The 1.3 million-square metre portfolio is fully-let and generates an annual rental income of £7.2 million, representing a day one yield of 6.1 percent and a revisionary yield of 6.6 percent.
Half of the portfolio is located in the southeast and the Midlands, the latter a region which has accounted for 43.1 percent of national take-up in the first half of 2017, according to a BNP Paribas report.
Of the 14 properties, 11 are ‘last mile’ logistic warehouses, with tenants including DHL, Howdens and Royal Mail. The portfolio holds a weighted annual unexpected lease term of 5.6 years.
According to LondonMetric, the acquisition increases its distribution weighting to 69 percent and loan to value ratio to 37 percent.

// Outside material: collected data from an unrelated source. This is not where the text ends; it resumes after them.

import Mathlib
import Summits.ValiantsHypothesis.ValiantsHypothesis.Theorems.FreeSubtorusOrbitDimensionBoundSignLineariseStab
import Summits.ValiantsHypothesis.ValiantsHypothesis.Theorems.FreeSubtorusOrbitDimensionBoundSignLineariseLiftAlgebra
import Summits.ValiantsHypothesis.ValiantsHypothesis.Theorems.FreeSubtorusOrbitDimensionBoundSignLineariseSteps
import Summits.ValiantsHypothesis.ValiantsHypothesis.Theorems.FreeSubtorusOrbitDimensionBoundSignLineariseSignGroup
import Summits.ValiantsHypothesis.ValiantsHypothesis.Theorems.FreeSubtorusOrbitDimensionBoundSignCoveringPrelim
import Literature.Computability.AlgebraicComplexity.EquivariantDC
import Literature.Computability.AlgebraicComplexity.DetReprEquivalent
import Literature.Computability.AlgebraicComplexity.LandsbergRessayreNormalForm
import Literature.Computability.AlgebraicComplexity.GrenetEquivariant

/-!
# `OrbitDimensionBound` (stmt-ValiantsHypothesis-16133), rung line `sign_covering` — stub `stub_signLinearise`

The line `Cruxes/OrbitDimensionBound/Lines/sign_covering.lean` (route `FreeSubtorus`, rung `Torsion.SignShadow`)
reduces the sign-equivariant covering bound `SignCovering` to four registered stubs: `stub_perSummand`
(Krull–Schmidt), `stub_signLinearise` (homomorphic lifts of the sign group), `stub_signDiagonalise` (sign-graded normal
form, landed in `Theorems/FreeSubtorusOrbitDimensionBoundStubSignDiagonalise.lean`) and the load-bearing count
`stub_signCount`.  This file proves the SECOND one,

  `stub_signLinearise : Stmt.stub_signLinearise`,

with the line's vocabulary (`SignVec`, `signRel`, `sgn`, `signElem`, `IsSchurian`, `IsLinearLift`, `torsionSubtorus … 2`)
UNFOLDED in the statement (no definitions are introduced; the skeleton's `sorry` closes by
`exact SignCovering.stub_signLinearise`, defeq-checked against the line's `Stmt.stub_signLinearise`).

**Statement.**  Let `B` be a `T_Λ[2]`-equivariant affine determinantal representation of `per_n` (`n ≥ 3`, exact
`GL_m × GL_m` lifts of the sign substitutions `γ_s`, `s ∈ S_Λ = {s ∈ 𝔽₂^{[n] ⊔ [n]} : Λ̄ s = 0}`) whose pencil is
SCHURIAN (every finite-order pair `(g, h)` with `g · B = B · h` is scalar).  Then there are
`ρ₁, ρ₂ : 𝔽₂^{[n] ⊔ [n]} → GL_m(ℂ)`, multiplicative on `S_Λ`, with `B(γ_s · x) = ρ₁(s) · B · ρ₂(s)⁻¹` for all `s ∈ S_Λ`.

**Proof** (elementary replacement of "finite supplement of the unipotent radical + regular twist").
1. (part 2c `…SignLineariseSignGroup`, [Vonzurgathen1987, Thm. 3.1] via `vonzurGathen1987_perm_detRepr_rank_holds`) `B(0)` has corank `1`; let `c ≠ 0`
   span its kernel.  Every exact lift `(g, h)` of a substitution stabilises `B(0)`, so `h⁻¹ c ∈ ℂ c` and the lift can
   be NORMALISED (`h c = c`) by a scalar (`exists_normalised_lift`).
2. (part 1, `…SignLineariseStab`) Schurian ⇒ every normalised lift of `γ = 1` is UNIPOTENT.
3. (part 2, `…SignLineariseLiftAlgebra`, `…SignLineariseSteps`) over an `𝔽₂`-basis `b_0, …, b_{d-1}` of `S_Λ` the
   commuting involutions `γ_{b_i}` admit commuting involutive normalised lifts `(G_i, H_i)` — symmetrise
   `e ↦ ½(e + f e f)` and involutise `e ↦ e · p(e² - 1)` with `p² (1 + X) ≡ 1`.
4. (here) `u ↦ ∏ (γ_{b_i}, G_i, H_i)^{u_i}` is a homomorphism `𝔽₂^d → GL(n²) × GL_m × GL_m`
   (`MonoidHom.noncommPiCoprod`); its first component at the coordinates of `s ∈ S_Λ` is `γ_s`, and every value is an
   exact lift of its first component; `ρ₁, ρ₂` are the (inverted) second and third components.

Helper mode (`--supports stmt-ValiantsHypothesis-16133`): `sign_covering` is not the registered skeleton of the item
(that is `affine_multiple`), so no stub credit moves.  Honest framing: the line's stub 2 ("hardest" on the card) of
a dormant rung line whose core count `stub_signCount` (L+) and `stub_perSummand` (M/L) remain OPEN; the crux
`OrbitDimensionBound`, the route `FreeSubtorus` and VP ≠ VNP are OPEN and NOT moved by this file.

## References
* [LandsbergRessayre2017] J. M. Landsberg, N. Ressayre, *Permanent v. determinant: an exponential lower bound assuming
  symmetry and a potential path towards Valiant's conjecture*, Differential Geom. Appl. 55 (2017), Def. 1.3, §6.
* [Vonzurgathen1987] J. von zur Gathen, *Permanent and determinant*, Linear Algebra Appl. 96 (1987), Thm. 3.1.
* A. Borel, J.-P. Serre, *Théorèmes de finitude en cohomologie galoisienne*, Comment. Math. Helv. 39 (1964), §5.
-/

set_option linter.dupNamespace false

namespace Summit.ValiantsHypothesis.ValiantsHypothesis.Theorems.FreeSubtorusOrbitDimensionBound.SignCovering

open Matrix MvPolynomial
open Literature.Computability.AlgebraicComplexity

variable {σ : Type*} [Fintype σ] [DecidableEq σ] {m : ℕ}

/-! ### The stub: homomorphic lifts of the sign group -/

section Main

omit [Fintype σ] [DecidableEq σ]

/-- An involution has `y ^ k = y ^ (k mod 2)`. [folklore] -/
theorem pow_eq_pow_mod_two {M : Type*} [Monoid M] {y : M} (hy : y * y = 1) (k : ℕ) : y ^ k = y ^ (k % 2) := by
  conv_lhs => rw [← Nat.mod_add_div k 2]
  rw [pow_add, pow_mul, pow_two, hy, one_pow, mul_one]

/-- **`stub_signLinearise`** (line `sign_covering`, stub 2, statement unfolded): for a `T_Λ[2]`-equivariant affine
determinantal representation `B` of `per_n` (`n ≥ 3`) whose pencil is SCHURIAN, the lifts of the sign group
`S_Λ = {s ∈ 𝔽₂^{[n] ⊔ [n]} : Λ̄ s = 0}` can be chosen HOMOMORPHIC: there are `ρ₁, ρ₂ : 𝔽₂^{[n] ⊔ [n]} → GL_m`,
multiplicative on `S_Λ`, with `B(γ_s · x) = ρ₁(s) · B · ρ₂(s)⁻¹` for all `s ∈ S_Λ`.

Proof: von zur Gathen regularity gives the kernel line `ℂ c` of `B(0)` and normalised lifts (`h c = c`) of every
`γ_s`, `s ∈ S_Λ` (`exists_kernel_line`, `exists_normalised_lift`); normalised stabilisers are unipotent because `B` is
Schurian (part 1); hence commuting involutive normalised lifts of the `γ_{b_i}` over an `𝔽₂`-basis `(b_i)` of `S_Λ`
exist (part 2b, `exists_commuting_involutive_lifts`); they assemble to a homomorphism of `𝔽₂^d ≅ S_Λ` by
`MonoidHom.noncommPiCoprod`, whose first component is `s ↦ γ_s` and whose other components lift it exactly.
[cite: LandsbergRessayre2017, §6] [cite: Vonzurgathen1987, Thm. 3.1] -/
theorem stub_signLinearise :
    ∀ (n m r : ℕ) (Λ : Fin r → (Fin n ⊕ Fin n) → ℤ) (B : Matrix (Fin m) (Fin m) (MvPolynomial (Fin n × Fin n) ℂ)),
      3 ≤ n →
      IsEquivariantDetRepr
        (Subgroup.closure {γ : Matrix.GeneralLinearGroup (Fin n × Fin n) ℂ |
          ∃ d e : Fin n → ℂˣ, (∀ i, (∏ k, (d k) ^ (Λ i (Sum.inl k))) * (∏ l, (e l) ^ (Λ i (Sum.inr l))) = 1) ∧
            (∀ k, d k ^ 2 = 1) ∧ (∀ l, e l ^ 2 = 1) ∧
            (γ : Matrix (Fin n × Fin n) (Fin n × Fin n) ℂ) = Matrix.diagonal (fun p => (d p.1 : ℂ) * (e p.2 : ℂ))})
        (perPoly (Fin n) ℂ) B →
      (∀ g h : GL (Fin m) ℂ,
        (g : Matrix (Fin m) (Fin m) ℂ).map C * B = B * (h : Matrix (Fin m) (Fin m) ℂ).map C →
        IsOfFinOrder g → IsOfFinOrder h →
        ∃ c : ℂ, (g : Matrix (Fin m) (Fin m) ℂ) = c • (1 : Matrix (Fin m) (Fin m) ℂ) ∧
          (h : Matrix (Fin m) (Fin m) ℂ) = c • (1 : Matrix (Fin m) (Fin m) ℂ)) →
      ∃ ρ₁ ρ₂ : ((Fin n ⊕ Fin n) → ZMod 2) → GL (Fin m) ℂ,
        (∀ s ∈ {s : (Fin n ⊕ Fin n) → ZMod 2 | ∀ i, (∑ x, ((Λ i x : ℤ) : ZMod 2) * s x) = 0},
          ∀ t ∈ {s : (Fin n ⊕ Fin n) → ZMod 2 | ∀ i, (∑ x, ((Λ i x : ℤ) : ZMod 2) * s x) = 0},
            ρ₁ (s + t) = ρ₁ s * ρ₁ t ∧ ρ₂ (s + t) = ρ₂ s * ρ₂ t) ∧
        (∀ s ∈ {s : (Fin n ⊕ Fin n) → ZMod 2 | ∀ i, (∑ x, ((Λ i x : ℤ) : ZMod 2) * s x) = 0},
          Matrix.linSubstEntries
              (Grenet.diagUnit
                (fun p : Fin n × Fin n =>
                  (if s (Sum.inl p.1) = 0 then (1 : ℂ) else -1) * (if s (Sum.inr p.2) = 0 then (1 : ℂ) else -1))
                (fun _ => mul_ne_zero (sgn_ne_zero _) (sgn_ne_zero _)))
              B =
            ((ρ₁ s : GL (Fin m) ℂ) : Matrix (Fin m) (Fin m) ℂ).map C * B *
              (((ρ₂ s)⁻¹ : GL (Fin m) ℂ) : Matrix (Fin m) (Fin m) ℂ).map C) := by
  intro n m r Λ B hn hB hS
  classical
  -- the sign substitutions `γ_s`
  let γv : ((Fin n ⊕ Fin n) → ZMod 2) → GL (Fin n × Fin n) ℂ := fun s =>
    Grenet.diagUnit
      (fun p : Fin n × Fin n =>
        (if s (Sum.inl p.1) = 0 then (1 : ℂ) else -1) * (if s (Sum.inr p.2) = 0 then (1 : ℂ) else -1))
      (fun _ => mul_ne_zero (sgn_ne_zero _) (sgn_ne_zero _))
  have hγv : ∀ s, (γv s : Matrix (Fin n × Fin n) (Fin n × Fin n) ℂ) =
      Matrix.diagonal fun p : Fin n × Fin n =>
        (if s (Sum.inl p.1) = 0 then (1 : ℂ) else -1) * (if s (Sum.inr p.2) = 0 then (1 : ℂ) else -1) :=
    fun s => rfl
  -- the sign group `S_Λ` as a subspace of `𝔽₂^{[n] ⊔ [n]}`
  let L : Fin r → (Fin n ⊕ Fin n) → ZMod 2 := fun i x => ((Λ i x : ℤ) : ZMod 2)
  let φ : ((Fin n ⊕ Fin n) → ZMod 2) →ₗ[ZMod 2] (Fin r → ZMod 2) :=
    { toFun := fun s i => ∑ x, L i x * s x
      map_add' := fun s t => by
        funext i
        simp only [Pi.add_apply, mul_add, Finset.sum_add_distrib]
      map_smul' := fun a s => by
        funext i
        simp only [Pi.smul_apply, smul_eq_mul, RingHom.id_apply, Finset.mul_sum, mul_left_comm] }
  let S : Submodule (ZMod 2) ((Fin n ⊕ Fin n) → ZMod 2) := LinearMap.ker φ
  have memS : ∀ s, s ∈ S ↔ ∀ i, ∑ x, L i x * s x = 0 := fun s => by
    rw [LinearMap.mem_ker]
    exact funext_iff
  -- the kernel line of `B(0)`
  obtain ⟨c, hc, hc0, hspan⟩ := exists_kernel_line hn B hB.1
  -- an `𝔽₂`-basis of `S_Λ` and the substitutions `γ_{b_i}`
  let d : ℕ := Module.finrank (ZMod 2) S
  let bS : Module.Basis (Fin d) (ZMod 2) S := Module.finBasis (ZMod 2) S
  let γ : Fin d → GL (Fin n × Fin n) ℂ := fun i => γv (bS i : (Fin n ⊕ Fin n) → ZMod 2)
  have hγc : ∀ i j, γ i * γ j = γ j * γ i := fun i j => signDiag_comm γv hγv _ _
  have hγ2 : ∀ i, γ i * γ i = 1 := fun i => signDiag_sq γv hγv _
  have hex : ∀ i, ∃ g h : GL (Fin m) ℂ, Matrix.linSubstEntries (γ i) B =
      ((g⁻¹ : GL (Fin m) ℂ) : Matrix (Fin m) (Fin m) ℂ).map C * B * ((h : GL (Fin m) ℂ) : Matrix (Fin m) (Fin m) ℂ).map C ∧
      ((h : GL (Fin m) ℂ) : Matrix (Fin m) (Fin m) ℂ) *ᵥ c = c := fun i =>
    exists_normalised_lift B c hc hc0 hspan
      (hB.2 (γ i) (signDiag_mem_closure γv hγv Λ _ ((memS _).1 (bS i).2)))
  obtain ⟨G, H, hGH, -, hG2, hH2, hGc, hHc⟩ := exists_commuting_involutive_lifts B hS c hc γ hγc hγ2 hex
  -- the commuting involutive triples `x_i = (γ_{b_i}, G_i, H_i)` and the homomorphism they generate
  let x : Fin d → GL (Fin n × Fin n) ℂ × (GL (Fin m) ℂ × GL (Fin m) ℂ) := fun i => (γ i, (G i, H i))
  have hx2 : ∀ i, x i * x i = 1 := fun i => Prod.ext (hγ2 i) (Prod.ext (hG2 i) (hH2 i))
  have hxc : ∀ i j, Commute (x i) (x j) := fun i j =>
    Prod.ext (hγc i j) (Prod.ext (hGc i j).eq (hHc i j).eq)
  have hpow : ∀ i (a b : ZMod 2), x i ^ (a + b).val = x i ^ a.val * x i ^ b.val := by
    intro i a b
    rw [ZMod.val_add, ← pow_eq_pow_mod_two (hx2 i), pow_add]
  let ψ : (i : Fin d) → Multiplicative (ZMod 2) →* GL (Fin n × Fin n) ℂ × (GL (Fin m) ℂ × GL (Fin m) ℂ) := fun i =>
    { toFun := fun a => x i ^ (Multiplicative.toAdd a).val
      map_one' := by rw [toAdd_one, ZMod.val_zero, pow_zero]
      map_mul' := fun a b => by rw [toAdd_mul]; exact hpow i _ _ }
  have hψ : ∀ i a, ψ i a = x i ^ (Multiplicative.toAdd a).val := fun i a => rfl
  have hcommψ : Pairwise fun i j => ∀ a b, Commute (ψ i a) (ψ j b) := fun i j _ a b => by
    rw [hψ, hψ]; exact (hxc i j).pow_pow _ _
  let Ψ : (Fin d → Multiplicative (ZMod 2)) →* GL (Fin n × Fin n) ℂ × (GL (Fin m) ℂ × GL (Fin m) ℂ) :=
    MonoidHom.noncommPiCoprod ψ hcommψ
  have hΨapply : ∀ u, Ψ u = Finset.univ.noncommProd (fun i => ψ i (u i)) (fun i _ j _ h => hcommψ h _ _) :=
    fun u => rfl
  -- (i) every value of `Ψ` is an exact lift of its first component
  have hΨlift : ∀ u, Matrix.linSubstEntries (Ψ u).1 B =
      (((Ψ u).2.1⁻¹ : GL (Fin m) ℂ) : Matrix (Fin m) (Fin m) ℂ).map C * B *
        (((Ψ u).2.2 : GL (Fin m) ℂ) : Matrix (Fin m) (Fin m) ℂ).map C := by
    intro u
    rw [hΨapply]
    refine Finset.noncommProd_induction _ _ _
      (fun y : GL (Fin n × Fin n) ℂ × (GL (Fin m) ℂ × GL (Fin m) ℂ) => Matrix.linSubstEntries y.1 B =
        ((y.2.1⁻¹ : GL (Fin m) ℂ) : Matrix (Fin m) (Fin m) ℂ).map C * B * ((y.2.2 : GL (Fin m) ℂ) : Matrix (Fin m) (Fin m) ℂ).map C)
      (fun a b ha hb => lift_mul B ha hb) ((lift_one_iff B).2 (intertwine_one B)) (fun i _ => ?_)
    rw [hψ]
    induction (Multiplicative.toAdd (u i)).val with
    | zero => rw [pow_zero]; exact (lift_one_iff B).2 (intertwine_one B)
    | succ k ih => rw [pow_succ]; exact lift_mul B ih (hGH i)
  -- (ii) the first component of `Ψ u` is `γ_{Σ u_i b_i}`
  have hΨfst : ∀ u : Fin d → Multiplicative (ZMod 2),
      (Ψ u).1 = γv (∑ i, (Multiplicative.toAdd (u i)) • (bS i : (Fin n ⊕ Fin n) → ZMod 2)) := by
    intro u
    rw [hΨapply]
    suffices key : ∀ (Tf : Finset (Fin d)) (hcf : (Tf : Set (Fin d)).Pairwise fun i j => Commute (ψ i (u i)) (ψ j (u j))),
        (Tf.noncommProd (fun i => ψ i (u i)) hcf).1 =
          γv (∑ i ∈ Tf, (Multiplicative.toAdd (u i)) • (bS i : (Fin n ⊕ Fin n) → ZMod 2)) from key _ _
    intro Tf
    induction Tf using Finset.induction_on with
    | empty =>
      intro _
      rw [Finset.noncommProd_empty, Finset.sum_empty, signDiag_zero γv hγv]
      rfl
    | insert a Tf haT ih =>
      intro hcf
      rw [Finset.noncommProd_insert_of_notMem _ _ _ _ haT, Finset.sum_insert haT, Prod.fst_mul, ih,
        signDiag_add γv hγv, hψ, Prod.pow_fst, signDiag_smul γv hγv]
  -- (iii) coordinates on `S_Λ`
  let coords : ∀ s : (Fin n ⊕ Fin n) → ZMod 2, s ∈ S → (Fin d → Multiplicative (ZMod 2)) :=
    fun s hs i => Multiplicative.ofAdd (bS.equivFun ⟨s, hs⟩ i)
  have hcoords_add : ∀ s (hs : s ∈ S) t (ht : t ∈ S),
      coords (s + t) (add_mem hs ht) = coords s hs * coords t ht := by
    intro s hs t ht
    funext i
    simp only [coords, Pi.mul_apply, ← ofAdd_add]
    congr 1
    have e1 : (⟨s + t, add_mem hs ht⟩ : S) = ⟨s, hs⟩ + ⟨t, ht⟩ := rfl
    rw [e1, map_add]
    rfl
  have hcoords_sum : ∀ s (hs : s ∈ S),
      (∑ i, (Multiplicative.toAdd (coords s hs i)) • (bS i : (Fin n ⊕ Fin n) → ZMod 2)) = s := by
    intro s hs
    simp only [coords, toAdd_ofAdd]
    have e1 := congrArg Subtype.val (bS.sum_equivFun ⟨s, hs⟩)
    rw [Submodule.coe_sum] at e1
    simpa only [Submodule.coe_smul] using e1
  -- the homomorphic lifts
  refine ⟨fun s => if hs : s ∈ S then ((Ψ (coords s hs)).2.1)⁻¹ else 1,
    fun s => if hs : s ∈ S then ((Ψ (coords s hs)).2.2)⁻¹ else 1, ?_, ?_⟩
  · intro s hs t ht
    have hs' : s ∈ S := (memS s).2 hs
    have ht' : t ∈ S := (memS t).2 ht
    have hst' : s + t ∈ S := add_mem hs' ht'
    simp only [dif_pos hs', dif_pos ht', dif_pos hst']
    have ecoord : coords (s + t) hst' = coords s hs' * coords t ht' := hcoords_add s hs' t ht'
    rw [ecoord, map_mul]
    have hcom : Ψ (coords s hs') * Ψ (coords t ht') = Ψ (coords t ht') * Ψ (coords s hs') :=
      ((Commute.all (coords s hs') (coords t ht')).map Ψ).eq
    have hab1 : (Ψ (coords s hs')).2.1 * (Ψ (coords t ht')).2.1 = (Ψ (coords t ht')).2.1 * (Ψ (coords s hs')).2.1 :=
      congrArg (fun y : GL (Fin n × Fin n) ℂ × (GL (Fin m) ℂ × GL (Fin m) ℂ) => y.2.1) hcom
    have hab2 : (Ψ (coords s hs')).2.2 * (Ψ (coords t ht')).2.2 = (Ψ (coords t ht')).2.2 * (Ψ (coords s hs')).2.2 :=
      congrArg (fun y : GL (Fin n × Fin n) ℂ × (GL (Fin m) ℂ × GL (Fin m) ℂ) => y.2.2) hcom
    constructor
    · change ((Ψ (coords s hs')).2.1 * (Ψ (coords t ht')).2.1)⁻¹ = _
      rw [hab1, _root_.mul_inv_rev]
    · change ((Ψ (coords s hs')).2.2 * (Ψ (coords t ht')).2.2)⁻¹ = _
      rw [hab2, _root_.mul_inv_rev]
  · intro s hs
    have hs' : s ∈ S := (memS s).2 hs
    simp only [dif_pos hs', inv_inv]
    have h1 := hΨlift (coords s hs')
    rw [hΨfst (coords s hs'), hcoords_sum s hs'] at h1
    exact h1

end Main

end Summit.ValiantsHypothesis.ValiantsHypothesis.Theorems.FreeSubtorusOrbitDimensionBound.SignCovering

Andrew Jones, chief executive of LondonMetric, said: “Following recent non-core disposals of Milford Haven, Loughborough and Marlow totalling £116.3 million, we are pleased to have re-invested the sale proceeds into the distribution sector within such a quick timescale.”
“The urban logistics market continues to benefit from a highly favourable demand/supply imbalance. The acquired portfolio is fully income generating and offers good opportunities to extend lease lengths and capture strong income growth.”
In May, the FTSE 250 REIT acquired three logistics warehouses across the UK for a total of £23.9 million, while the latest acquisition brings LondonMetric’s logistics portfolio to a value of £260 million across 38 assets.
Sustained demand in big box real estate saw investment into the UK logistics sector hit £2.7 billion in H1 2017, up 110 percent on H1 2016 and second only to the £3.8 billion invested in H1 2014, according to the BNP Paribas report.
JLL advised LondonMetric while Cabot Partners were advised by Accord Capital Partners.